Писательская рота - стр. 17
Обострился пансинусит, последствие простуды на фронте. Простуда была осложнена сильнейшей контузией. Слуцкого мучили постоянные головные боли, бессонница, депрессия. Надо было ложиться в госпиталь. Перенёс две тяжелейшие операции – трепанация черепа. Остался шрам над бровью. Но головные боли не ушли. Не спал ночами.
Один фронтовик, бывший командир стрелковой роты, рассказал мне однажды: войну он начал лейтенантом, в 1943 году, после окончания Ташкентского пехотного училища. Во время первых же боёв, ночью, немецкая разведка дважды утаскивала из роты бойцов. Командир батальона вызвал его и сказал, что, если это произойдёт и в третий раз, он, командир роты, загремит прямым ходом в штрафбат. После этого, когда наступала ночь, ротный не спал, ходил по траншее, заглядывал в землянки, пересчитывал своих бойцов, прислушивался к нейтральной полосе и на каждый шорох и подозрительный звук бросал за бруствер гранату «Ф-1». Войну, так же как и майор Слуцкий, мой ротный закончил в Австрии. До середины 1960-х продолжал служить. Спать по ночам научился только спустя пять лет после последних боёв в Австрии.
У Слуцкого, возможно, было нечто подобное, но, вдобавок ко всему, это нечто было осложнено ещё и контузией. А последствия контузии, как известно, не всегда лечатся.
Татьяна Кузовлева: «Война оставила Слуцкому не только шрамы на теле, но и в результате сильной контузии – стойкую, изнурительную бессонницу.
И – то ли война разбудила в нём одно удивительное свойство, то ли оно было врождённым, но он мог обходиться без часов. Они словно жили у него внутри – он в любой момент с точностью до минуты определял время».
Послевоенная жизнь поэта была скудной. А какой тогда могла быть жизнь поэта?
«Когда я впервые после войны приехал (в ноябре 1945) <в Москву>, я позвонил по телефону Сельвинскому, его жена спросила меня:
– Это студент Слуцкий?
– Нет, это майор Слуцкий, – ответил я надменно».
Таким, майором, и даже гвардии майором, он и останется в русской поэзии XX века. Но жить на первых порах было не на что. Поэтому время от времени уезжал в Харьков. «Как инвалид Отечественной войны второй группы я получал 810 рублей в месяц и две карточки. В Харькове можно было бы прожить, в Москве – нет… В Харькове можно было почти не думать о хлебе насущном». Какое-то время приплачивали ещё за ордена, потом выплаты отменили. Для фронтовиков эта государственная мера, пусть даже вынужденная – каждую копейку пускали на создание ядерной бомбы, – была сильнейшим моральным ударом.

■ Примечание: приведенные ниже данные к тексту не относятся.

/-- **THE κ-LINE OF TOWER 3 FROM THE TOWER-1 ONE-TOKEN HEAD** — the β-table chair's binder `hR6₃` of ★ p861863 `restSum_eq_of_rows` ∕ ★ p861938 `restSum_eq_restTarget_of_rows` VERBATIM
(`κ₂ :=` ★ p861847's `hκ2` closed form, symmetric pair `(0, 0, ω(−1)ω_B + ω(−1)ω_A)∕4`), at the derived record, from the trunk's three tokens `e_A, e_B, e_C` and the tower-1 one-token
head closed over the element datum (`hG1`, as in `kappaHead_G3_of_G1`): ★ p861954 `kappaLine_G3_of_rows` ∘ `kappaHead_G3_of_G1`.  With ★ p861954 `kappaLine_G1_of_rows` (`hR6₁`)
and the chair's `kappaLine_G2_of_G1` (`hR6₂`), ONE tower-1 head pays all three κ-lines of `hRest`. [cite: Kottwitz1986BaseChangeUnits, §1 pp. 240–241]
[cite: Rogawski1990, §4.9 Prop. 4.9.1 (a)(b) p. 55, Lemma 4.9.3] [cite: Serre1979, Ch. V §3 Cor. 3] -/
theorem kappaLine_G3_of_G1 (hD : IsRamifiedQuadraticDatum σ ϖ d t) (hE : IsElementDatum σ ϖ (n0DerivedOfRecord d) α β n₁ n₂ n₃)
    (T : GL (Fin 3) K) (hT : (T : Matrix (Fin 3) (Fin 3) K) = Matrix.diagonal ![α, β, 1])
    {eA eB eC : K} (hσeA : σ eA = eA) (heA1 : Valued.v eA = 1)
    (heA : Valued.v ((ϖ ^ mstarOfRecord d)⁻¹ * ((α - 1) * ((ϖ * σ ϖ) ^ ((n₂ - d % 2) / 2))⁻¹ - eA * ((ϖ - σ ϖ) * ((ϖ * σ ϖ) ^ ((d - d % 2) / 2))⁻¹))) ≤ 1)
    (hσeB : σ eB = eB)
    (heB : Valued.v ((ϖ ^ mstarOfRecord d)⁻¹ * ((β - 1) * ((ϖ * σ ϖ) ^ ((n₁ - d % 2) / 2))⁻¹ - eB * ((ϖ - σ ϖ) * ((ϖ * σ ϖ) ^ ((d - d % 2) / 2))⁻¹))) ≤ 1)
    (hσeC : σ eC = eC) (heC1 : Valued.v eC = 1)
    (heC : Valued.v ((ϖ ^ mstarOfRecord d)⁻¹ * ((β - α) * ((ϖ * σ ϖ) ^ ((n₃ - d % 2) / 2))⁻¹ - eC * ((ϖ - σ ϖ) * ((ϖ * σ ϖ) ^ ((d - d % 2) / 2))⁻¹))) ≤ 1)
    (hG1 : ∀ {α' β' : K} {n₁' n₂' n₃' : ℕ} (T' : GL (Fin 3) K) {eA' eB' : K}, IsElementDatum σ ϖ (n0DerivedOfRecord d) α' β' n₁' n₂' n₃' →
      (T' : Matrix (Fin 3) (Fin 3) K) = Matrix.diagonal ![α', β', 1] →
      σ eA' = eA' → Valued.v eA' = 1 →
        Valued.v ((ϖ ^ mstarOfRecord d)⁻¹ * ((α' - 1) * ((ϖ * σ ϖ) ^ ((n₂' - d % 2) / 2))⁻¹ - eA' * ((ϖ - σ ϖ) * ((ϖ * σ ϖ) ^ ((d - d % 2) / 2))⁻¹))) ≤ 1 →
      σ eB' = eB' → Valued.v eB' = 1 →
        Valued.v ((ϖ ^ mstarOfRecord d)⁻¹ * ((β' - 1) * ((ϖ * σ ϖ) ^ ((n₁' - d % 2) / 2))⁻¹ - eB' * ((ϖ - σ ϖ) * ((ϖ * σ ϖ) ^ ((d - d % 2) / 2))⁻¹))) ≤ 1 →
      ∀ (ρ s : ℕ), 1 ≤ ρ → 1 ≤ s → 2 ∣ s → 2 * ρ + d % 2 = n₂' → 2 * ρ + s + d % 2 < n₁' → ∀ i : Fin 3,
        ∑ᶠ M ∈ {M : Submodule 𝒪[K] (Fin 3 → K) | M ∈ stratum σ ϖ T' ![2 * ρ, 2 * ρ + s, 2 * ρ + s] ∧
            (LatticeInLevel ϖ (d % 2) (Matrix.diagonal ![α' - 1, β' - 1, 0]) M ∧ ¬ LatticeInLevel ϖ (d % 2 + 1) (Matrix.diagonal ![α' - 1, β' - 1, 0]) M ∧
              LatticeInLevel ϖ (mcOfRecord d) (Matrix.diagonal ![(α' - 1) * (α' - 1), (β' - 1) * (β' - 1), 0]) M)},
          (labelledOddCount σ ϖ 0 i (valueClassLabel σ ϖ (α' - 1) (β' - 1) (mstarOfRecord d) d) M : ℚ) /
            ((((unitStabilizer M).map (unitNormMap σ 3)).relIndex (fixedUnitTorus σ 3) : ℕ) : ℚ) =
          ((![normSign σ eA', 0, 0] : Fin 3 → ℤ) i : ℚ) / 2 * (Fintype.card 𝓀[K] : ℚ) ^ (2 * ρ - 1 + s / 2) *
            ((if 2 * d + d % 2 + 2 * ρ + s ≤ n₁' then (Fintype.card 𝓀[K] : ℚ) - 1 else 0) - (if n₁' + 2 = 2 * d + d % 2 + 2 * ρ + s then 1 else 0))) :
    ∀ (ρ s : ℕ), 1 ≤ ρ → 1 ≤ s → 2 ∣ s → 2 * ρ + d % 2 = n₂ → n₃ ≠ n₂ + s → ∀ i : Fin 3,
      ∑ᶠ M ∈ {M : Submodule 𝒪[K] (Fin 3 → K) | M ∈ stratum σ ϖ T ![2 * ρ + s, 2 * ρ + s, 2 * ρ] ∧
          (LatticeInLevel ϖ (d % 2) (Matrix.diagonal ![α - 1, β - 1, 0]) M ∧ ¬ LatticeInLevel ϖ (d % 2 + 1) (Matrix.diagonal ![α - 1, β - 1, 0]) M ∧
            LatticeInLevel ϖ (mcOfRecord d) (Matrix.diagonal ![(α - 1) * (α - 1), (β - 1) * (β - 1), 0]) M)},
        (labelledOddCount σ ϖ 0 i (valueClassLabel σ ϖ (α - 1) (β - 1) (mstarOfRecord d) d) M : ℚ) /
          ((((unitStabilizer M).map (unitNormMap σ 3)).relIndex (fixedUnitTorus σ 3) : ℕ) : ℚ) =
        (![(0 : ℚ), 0, (normSign σ (-1 : K) : ℚ) * (normSign σ eB : ℚ) + (normSign σ (-1 : K) : ℚ) * (normSign σ eA : ℚ)] : Fin 3 → ℚ) i / 4 *
          (Fintype.card 𝓀[K] : ℚ) ^ (2 * ρ - 1 + s / 2) *
          ((if 2 * d + d % 2 + 2 * ρ + s ≤ n₃ then (Fintype.card 𝓀[K] : ℚ) - 1 else 0) - (if n₃ + 2 = 2 * d + d % 2 + 2 * ρ + s then 1 else 0)) := by
  have hd1 : 1 ≤ d := hD.2.2.2.2.2.1
  obtain ⟨-, -, hmcN, hmsN⟩ := levels_le_n0DerivedOfRecord (d := d) hd1
  have hms : mstarOfRecord d = d % 2 + 2 * d - 1 := rfl
  have hdN₀ : d ≤ n0DerivedOfRecord d := by omega
  exact kappaLine_G3_of_rows hD hE hdN₀ hmcN T hσeA heA1 hσeB heA heB
    (kappaHead_G3_of_G1 hD hE T hT hσeA heA1 heA hσeB heB hσeC heC1 heC hG1)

После прозы волной пошли стихи.
Дружил с Давидом Самойловым и Сергеем Наровчатовым. У фронтовиков было много общего и кроме поэзии и литературных новостей.
Когда появлялись свободные деньги, покупал книги. Любил букинистические магазины, завёл знакомства с известными букинистами. Покупал книги, которые давно искал, и тогда, когда денег не хватало даже на еду.
Или:
Мерой времени всё ещё оставалась война. Боевые товарищи. Всю меру определяли они. Особенно погибшие. Они стояли над поэтом как иконы. Достаточно поднять глаза – вот они. Ни солгать, ни увильнуть – ни-ни, как под дулом автомата…
Илья Фаликов: «Странное было время. Стихи били фонтаном. Густо и регулярно проходили вечера поэзии – и в Политехническом, и в Литературном институте, и в Комаудитории МГУ, и во второй аудитории филологического факультета, и в университетском общежитии на Стромынке, и на многих других площадках».